GIVEN DATA ->
/-- **The critical-value cocycle for the generator `s₅ ↔ s₆`, pointwise.** See the module docstring. -/
theorem isCritical_growthLogR_swap45 {s : Fin 8 → ℝ} {x y x' : ℝ} (h05 : s 5 ≠ s 0) (h06 : s 6 ≠ s 0)
    (h35 : s 3 + s 5 ≠ 0) (h36 : s 3 + s 6 ≠ 0) (h45 : s 4 + s 5 ≠ 0) (h46 : s 4 + s 6 ≠ 0)
    (hc : IsCritical (aOfS s) x y) (hy5 : y - s 6 + s 5 ≠ 0)
    (hx' : (x' + y - s 5 - s 6) * ((y - s 6 + s 5) * ((s 1 + s 2 + s 6 + s 7 - y) * (s 0 + s 6 - y))
        - (y - (s 1 + s 6)) * (y - (s 2 + s 6)) * (y - (s 6 + s 7)))
      = (s 5 - s 0) * ((y - (s 1 + s 6)) * (y - (s 2 + s 6)) * (y - (s 6 + s 7)))) :
    IsCritical (aOfS (permS (Equiv.swap 4 5) s)) x' (y - s 6 + s 5)
    ∧ growthLogR (pR (aOfS (permS (Equiv.swap 4 5) s))) (qR (aOfS (permS (Equiv.swap 4 5) s))) x' (y - s 6 + s 5)
      = growthLogR (pR (aOfS s)) (qR (aOfS s)) x y
        + (∑ i ∈ FIdx, h28 (aOfS (permS (Equiv.swap 4 5) s)) i * Real.log (h28 (aOfS (permS (Equiv.swap 4 5) s)) i)
          - ∑ i ∈ FIdx, h28 (aOfS s) i * Real.log (h28 (aOfS s) i)) := by
  obtain ⟨e0, e1, e2, e3, e4, e5, e6, e7⟩ := permS_swap45_apply s
  -- unpack the critical point of `a`
  obtain ⟨hF1, hF2, hv⟩ := hc
  rw [F1R_aOfS] at hF1
  rw [F2R_aOfS] at hF2
  rw [critFactors_aOfS] at hv
  have hv0 : x - (s 4 + s 6) ≠ 0 := by simpa using hv 0
  have hv1 : x - (s 3 + s 6) ≠ 0 := by simpa using hv 1
  have hv2 : x - (s 5 + s 6) ≠ 0 := by simpa using hv 2
  have hv3 : x + y - (s 0 + s 6) ≠ 0 := by simpa using hv 3
  have hv4 : s 0 + s 6 - x ≠ 0 := by simpa using hv 4
  have hv5 : s 3 + s 4 + s 5 + s 6 - x ≠ 0 := by simpa using hv 5
  have hv6 : x + y - 2 * s 6 ≠ 0 := by simpa using hv 6
  have hv7 : y - (s 6 + s 7) ≠ 0 := by simpa using hv 7
  have hv8 : y - (s 2 + s 6) ≠ 0 := by simpa using hv 8
  have hv9 : y - (s 1 + s 6) ≠ 0 := by simpa using hv 9
  have hv10 : s 1 + s 2 + s 6 + s 7 - y ≠ 0 := by simpa using hv 10
  have hv11 : s 0 + s 6 - y ≠ 0 := by simpa using hv 11
  have hy0 : y ≠ 0 := by
    intro h0
    apply mul_ne_zero (mul_ne_zero (mul_ne_zero hv3 hv7) hv8) hv9
    calc (x + y - (s 0 + s 6)) * (y - (s 6 + s 7)) * (y - (s 2 + s 6)) * (y - (s 1 + s 6))
        = (x + y - 2 * s 6) * (s 1 + s 2 + s 6 + s 7 - y) * (s 0 + s 6 - y) * y := by linear_combination -hF2
      _ = 0 := by rw [h0, mul_zero]
  -- hypotheses of the core lemmas (shifted coordinates `X = x − s₆`, `Y = y − s₆`, `X′ = x′ − s₅`)
  have hF1c : (x - s 6 + s 6) * (s 0 - (x - s 6)) * (s 3 + s 4 + s 5 - (x - s 6)) * (x - s 6 + (y - s 6))
      - (x - s 6 - s 3) * (x - s 6 - s 4) * (x - s 6 - s 5) * (x - s 6 + (y - s 6) + s 6 - s 0) = 0 := by
    linear_combination hF1
  have hF2c : (y - s 6 + s 6) * (s 1 + s 2 + s 7 - (y - s 6)) * (s 0 - (y - s 6)) * (x - s 6 + (y - s 6))
      - (x - s 6 + (y - s 6) + s 6 - s 0) * (y - s 6 - s 1) * (y - s 6 - s 2) * (y - s 6 - s 7) = 0 := by
    linear_combination hF2
  have hPc : (y - s 6 - s 1) * (y - s 6 - s 2) * (y - s 6 - s 7) ≠ 0 := by
    have e : (y - s 6 - s 1) * (y - s 6 - s 2) * (y - s 6 - s 7)
        = (y - (s 1 + s 6)) * (y - (s 2 + s 6)) * (y - (s 6 + s 7)) := by ring
    rw [e]; exact mul_ne_zero (mul_ne_zero hv9 hv8) hv7
  have hMc : (s 1 + s 2 + s 7 - (y - s 6)) * (s 0 - (y - s 6)) ≠ 0 := by
    have e : (s 1 + s 2 + s 7 - (y - s 6)) * (s 0 - (y - s 6)) = (s 1 + s 2 + s 6 + s 7 - y) * (s 0 + s 6 - y) := by
      ring
    rw [e]; exact mul_ne_zero hv10 hv11
  have hy6 : y - s 6 + s 6 ≠ 0 := by rw [sub_add_cancel]; exact hy0
  have hX'c : (x' - s 5 + (y - s 6)) * ((y - s 6 + s 5) * ((s 1 + s 2 + s 7 - (y - s 6)) * (s 0 - (y - s 6)))
        - (y - s 6 - s 1) * (y - s 6 - s 2) * (y - s 6 - s 7))
      = (s 5 - s 0) * ((y - s 6 - s 1) * (y - s 6 - s 2) * (y - s 6 - s 7)) := by
    linear_combination hx'
  have hv0c : x - s 6 - s 4 ≠ 0 := fun h => hv0 (by linear_combination h)
  have hv1c : x - s 6 - s 3 ≠ 0 := fun h => hv1 (by linear_combination h)
  have hv2c : x - s 6 - s 5 ≠ 0 := fun h => hv2 (by linear_combination h)
  have hv3c : x - s 6 + (y - s 6) + s 6 - s 0 ≠ 0 := fun h => hv3 (by linear_combination h)
  have hv4c : s 0 - (x - s 6) ≠ 0 := fun h => hv4 (by linear_combination h)
  have hv5c : s 3 + s 4 + s 5 - (x - s 6) ≠ 0 := fun h => hv5 (by linear_combination h)
  have hy5c : y - s 6 + s 5 ≠ 0 := hy5
  -- the core: transfer of the system, the five product identities, non-degeneracy
  have hF1n := swap_F1_transfer hF1c hF2c h06 h05 hPc hy6 hX'c
  have hF2n := swap_F2_transfer hX'c
  obtain ⟨g0, g3, g4, g5, g6⟩ := swap_group_identities hF1c hF2c h06 h05 hPc hy6 hX'c
  obtain ⟨n0, n1, n2, n3, n4, n5, n6, nx'⟩ :=
    swap_newFactors_ne_zero hF1c hF2c h06 h05 hPc hy6 hX'c hMc hv0c hv1c hv2c hv3c hv4c hv5c h35 h36 h45 h46 hy5c
  -- the new factors in the printed coordinates
  have m0 : x' - (s 4 + s 5) ≠ 0 := fun h => n0 (by linear_combination h)
  have m1 : x' - (s 3 + s 5) ≠ 0 := fun h => n1 (by linear_combination h)
  have m2 : x' - (s 6 + s 5) ≠ 0 := fun h => n2 (by linear_combination h)
  have m3 : x' + (y - s 6 + s 5) - (s 0 + s 5) ≠ 0 := fun h => n3 (by linear_combination h)
  have m4 : s 0 + s 5 - x' ≠ 0 := fun h => n4 (by linear_combination h)
  have m5 : s 3 + s 4 + s 6 + s 5 - x' ≠ 0 := fun h => n5 (by linear_combination h)
  have m6 : x' + (y - s 6 + s 5) - 2 * s 5 ≠ 0 := fun h => n6 (by linear_combination h)
  have m7 : y - s 6 + s 5 - (s 5 + s 7) ≠ 0 := fun h => hv7 (by linear_combination h)
  have m8 : y - s 6 + s 5 - (s 2 + s 5) ≠ 0 := fun h => hv8 (by linear_combination h)
  have m9 : y - s 6 + s 5 - (s 1 + s 5) ≠ 0 := fun h => hv9 (by linear_combination h)
  have m10 : s 1 + s 2 + s 5 + s 7 - (y - s 6 + s 5) ≠ 0 := fun h => hv10 (by linear_combination h)
  have m11 : s 0 + s 5 - (y - s 6 + s 5) ≠ 0 := fun h => hv11 (by linear_combination h)
  refine ⟨?_, ?_⟩
  · -- `IsCritical (a′) x′ y′`
    refine ⟨?_, ?_, ?_⟩
    · rw [F1R_aOfS]; simp only [e0, e3, e4, e5, e6]; linear_combination hF1n
    · rw [F2R_aOfS]; simp only [e0, e1, e2, e6, e7]; linear_combination hF2n
    · rw [critFactors_aOfS]; simp only [e0, e1, e2, e3, e4, e5, e6, e7]
      intro k; fin_cases k
      · simpa using m0
      · simpa using m1
      · simpa using m2
      · simpa using m3
      · simpa using m4
      · simpa using m5
      · simpa using m6
      · simpa using m7
      · simpa using m8
      · simpa using m9
      · simpa using m10
      · simpa using m11
  · -- the growth shift
    rw [growthLogR_aOfS, growthLogR_aOfS, sum_FIdx_mul_log_aOfS, sum_FIdx_mul_log_aOfS]
    simp only [e0, e1, e2, e3, e4, e5, e6, e7]
    have hx0 : x ≠ 0 := by
      intro h0
      apply mul_ne_zero (mul_ne_zero (mul_ne_zero hv0 hv1) hv2) hv3
      calc (x - (s 4 + s 6)) * (x - (s 3 + s 6)) * (x - (s 5 + s 6)) * (x + y - (s 0 + s 6))
          = x * (s 0 + s 6 - x) * (s 3 + s 4 + s 5 + s 6 - x) * (x + y - 2 * s 6) := by linear_combination -hF1
        _ = 0 := by rw [h0]; ring
    have hx'0 : x' ≠ 0 := by simpa using nx'
    have h05' : s 0 - s 5 ≠ 0 := fun h => h05 (by linear_combination -h)
    have h06' : s 0 - s 6 ≠ 0 := fun h => h06 (by linear_combination -h)
    -- the product identities in the printed coordinates
    have pg0 : (x' + (y - s 6 + s 5) - (s 0 + s 5)) * (s 0 + s 6 - x) * (s 0 - s 6)
        = (s 0 + s 5 - x') * (x + y - (s 0 + s 6)) * (s 0 - s 5) := by linear_combination g0
    have pg3 : (x' - (s 3 + s 5)) * (s 3 + s 4 + s 5 + s 6 - x) * (s 3 + s 6)
        = (s 3 + s 4 + s 6 + s 5 - x') * (x - (s 3 + s 6)) * (s 3 + s 5) := by linear_combination g3
    have pg4 : (x' - (s 4 + s 5)) * (s 3 + s 4 + s 5 + s 6 - x) * (s 4 + s 6)
        = (s 3 + s 4 + s 6 + s 5 - x') * (x - (s 4 + s 6)) * (s 4 + s 5) := by linear_combination g4
    have pg5 : x' * ((y - (s 1 + s 6)) * (y - (s 2 + s 6)) * (y - (s 6 + s 7))) * (s 3 + s 4 + s 5 + s 6 - x)
          * (s 0 - s 5)
        = (x' + (y - s 6 + s 5) - 2 * s 5) * ((s 1 + s 2 + s 6 + s 7 - y) * (s 0 + s 6 - y)) * (x - (s 5 + s 6))
          * ((s 3 + s 5) * (s 4 + s 5)) := by linear_combination g5
    have pg6 : x * ((y - (s 1 + s 6)) * (y - (s 2 + s 6)) * (y - (s 6 + s 7))) * (s 3 + s 4 + s 6 + s 5 - x')
          * (s 0 - s 6)
        = (x + y - 2 * s 6) * ((s 1 + s 2 + s 6 + s 7 - y) * (s 0 + s 6 - y)) * (x' - (s 6 + s 5))
          * ((s 3 + s 6) * (s 4 + s 6)) := by linear_combination g6
    have pR1 : x * (s 0 + s 6 - x) * (s 3 + s 4 + s 5 + s 6 - x) * (x + y - 2 * s 6)
        = (x - (s 4 + s 6)) * (x - (s 3 + s 6)) * (x - (s 5 + s 6)) * (x + y - (s 0 + s 6)) := by
      linear_combination hF1
    have pR1' : x' * (s 0 + s 5 - x') * (s 3 + s 4 + s 6 + s 5 - x') * (x' + (y - s 6 + s 5) - 2 * s 5)
        = (x' - (s 4 + s 5)) * (x' - (s 3 + s 5)) * (x' - (s 6 + s 5)) * (x' + (y - s 6 + s 5) - (s 0 + s 5)) := by
      linear_combination hF1n
    have hP3 : (y - (s 1 + s 6)) * (y - (s 2 + s 6)) * (y - (s 6 + s 7)) ≠ 0 := mul_ne_zero (mul_ne_zero hv9 hv8) hv7
    have hM2 : (s 1 + s 2 + s 6 + s 7 - y) * (s 0 + s 6 - y) ≠ 0 := mul_ne_zero hv10 hv11
    -- logarithms
    have LG0 := log_eq_of_mul3_eq m3 hv4 h06' m4 hv3 h05' pg0
    have LG3 := log_eq_of_mul3_eq m1 hv5 h36 m5 hv1 h35 pg3
    have LG4 := log_eq_of_mul3_eq m0 hv5 h46 m5 hv0 h45 pg4
    have LG5 := log_eq_of_mul4_eq hx'0 hP3 hv5 h05' m6 hM2 hv2 (mul_ne_zero h35 h45) pg5
    have LG6 := log_eq_of_mul4_eq hx0 hP3 m5 h06' hv6 hM2 m2 (mul_ne_zero h36 h46) pg6
    have LR1 := log_eq_of_mul4_eq hx0 hv4 hv5 hv6 hv0 hv1 hv2 hv3 pR1
    have LR1' := log_eq_of_mul4_eq hx'0 m4 m5 m6 m0 m1 m2 m3 pR1'
    have lP : Real.log ((y - (s 1 + s 6)) * (y - (s 2 + s 6)) * (y - (s 6 + s 7)))
        = Real.log (y - (s 1 + s 6)) + Real.log (y - (s 2 + s 6)) + Real.log (y - (s 6 + s 7)) := by
      rw [Real.log_mul (mul_ne_zero hv9 hv8) hv7, Real.log_mul hv9 hv8]
    have lM : Real.log ((s 1 + s 2 + s 6 + s 7 - y) * (s 0 + s 6 - y))
        = Real.log (s 1 + s 2 + s 6 + s 7 - y) + Real.log (s 0 + s 6 - y) := Real.log_mul hv10 hv11
    have lC5 : Real.log ((s 3 + s 5) * (s 4 + s 5)) = Real.log (s 3 + s 5) + Real.log (s 4 + s 5) :=
      Real.log_mul h35 h45
    have lC6 : Real.log ((s 3 + s 6) * (s 4 + s 6)) = Real.log (s 3 + s 6) + Real.log (s 4 + s 6) :=
      Real.log_mul h36 h46
    rw [lP, lM, lC5] at LG5
    rw [lP, lM, lC6] at LG6
    -- syntactic bridges between the `y′`- and `y`-forms of the unchanged factors
    have hB7 : Real.log (y - s 6 + s 5 - (s 5 + s 7)) = Real.log (y - (s 6 + s 7)) := by congr 1; ring
    have hB8 : Real.log (y - s 6 + s 5 - (s 2 + s 5)) = Real.log (y - (s 2 + s 6)) := by congr 1; ring
    have hB9 : Real.log (y - s 6 + s 5 - (s 1 + s 5)) = Real.log (y - (s 1 + s 6)) := by congr 1; ring
    have hB10 : Real.log (s 1 + s 2 + s 5 + s 7 - (y - s 6 + s 5)) = Real.log (s 1 + s 2 + s 6 + s 7 - y) := by
      congr 1; ring
    have hB11 : Real.log (s 0 + s 5 - (y - s 6 + s 5)) = Real.log (s 0 + s 6 - y) := by congr 1; ring
    have hL65 : Real.log (s 6 + s 5) = Real.log (s 5 + s 6) := by rw [add_comm]
    linear_combination (s 0) * LG0 + (s 3) * LG3 + (s 4) * LG4 + (s 5) * LG5 - (s 6) * LG6 - (s 5) * LR1'
      + (s 6) * LR1 + (s 5 + s 7) * hB7 + (s 2 + s 5) * hB8 + (s 1 + s 5) * hB9 - (s 1 + s 2 + s 5 + s 7) * hB10
      - (s 0 + s 5) * hB11 - (s 6 + s 5) * hL65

WORK TO COMPLETE -> Look through the records for the word "exact". Every line that has it should be copied.

SOLUTION ->
    rw [e]; exact mul_ne_zero (mul_ne_zero hv9 hv8) hv7
    rw [e]; exact mul_ne_zero hv10 hv11
  have hy6 : y - s 6 + s 6 ≠ 0 := by rw [sub_add_cancel]; exact hy0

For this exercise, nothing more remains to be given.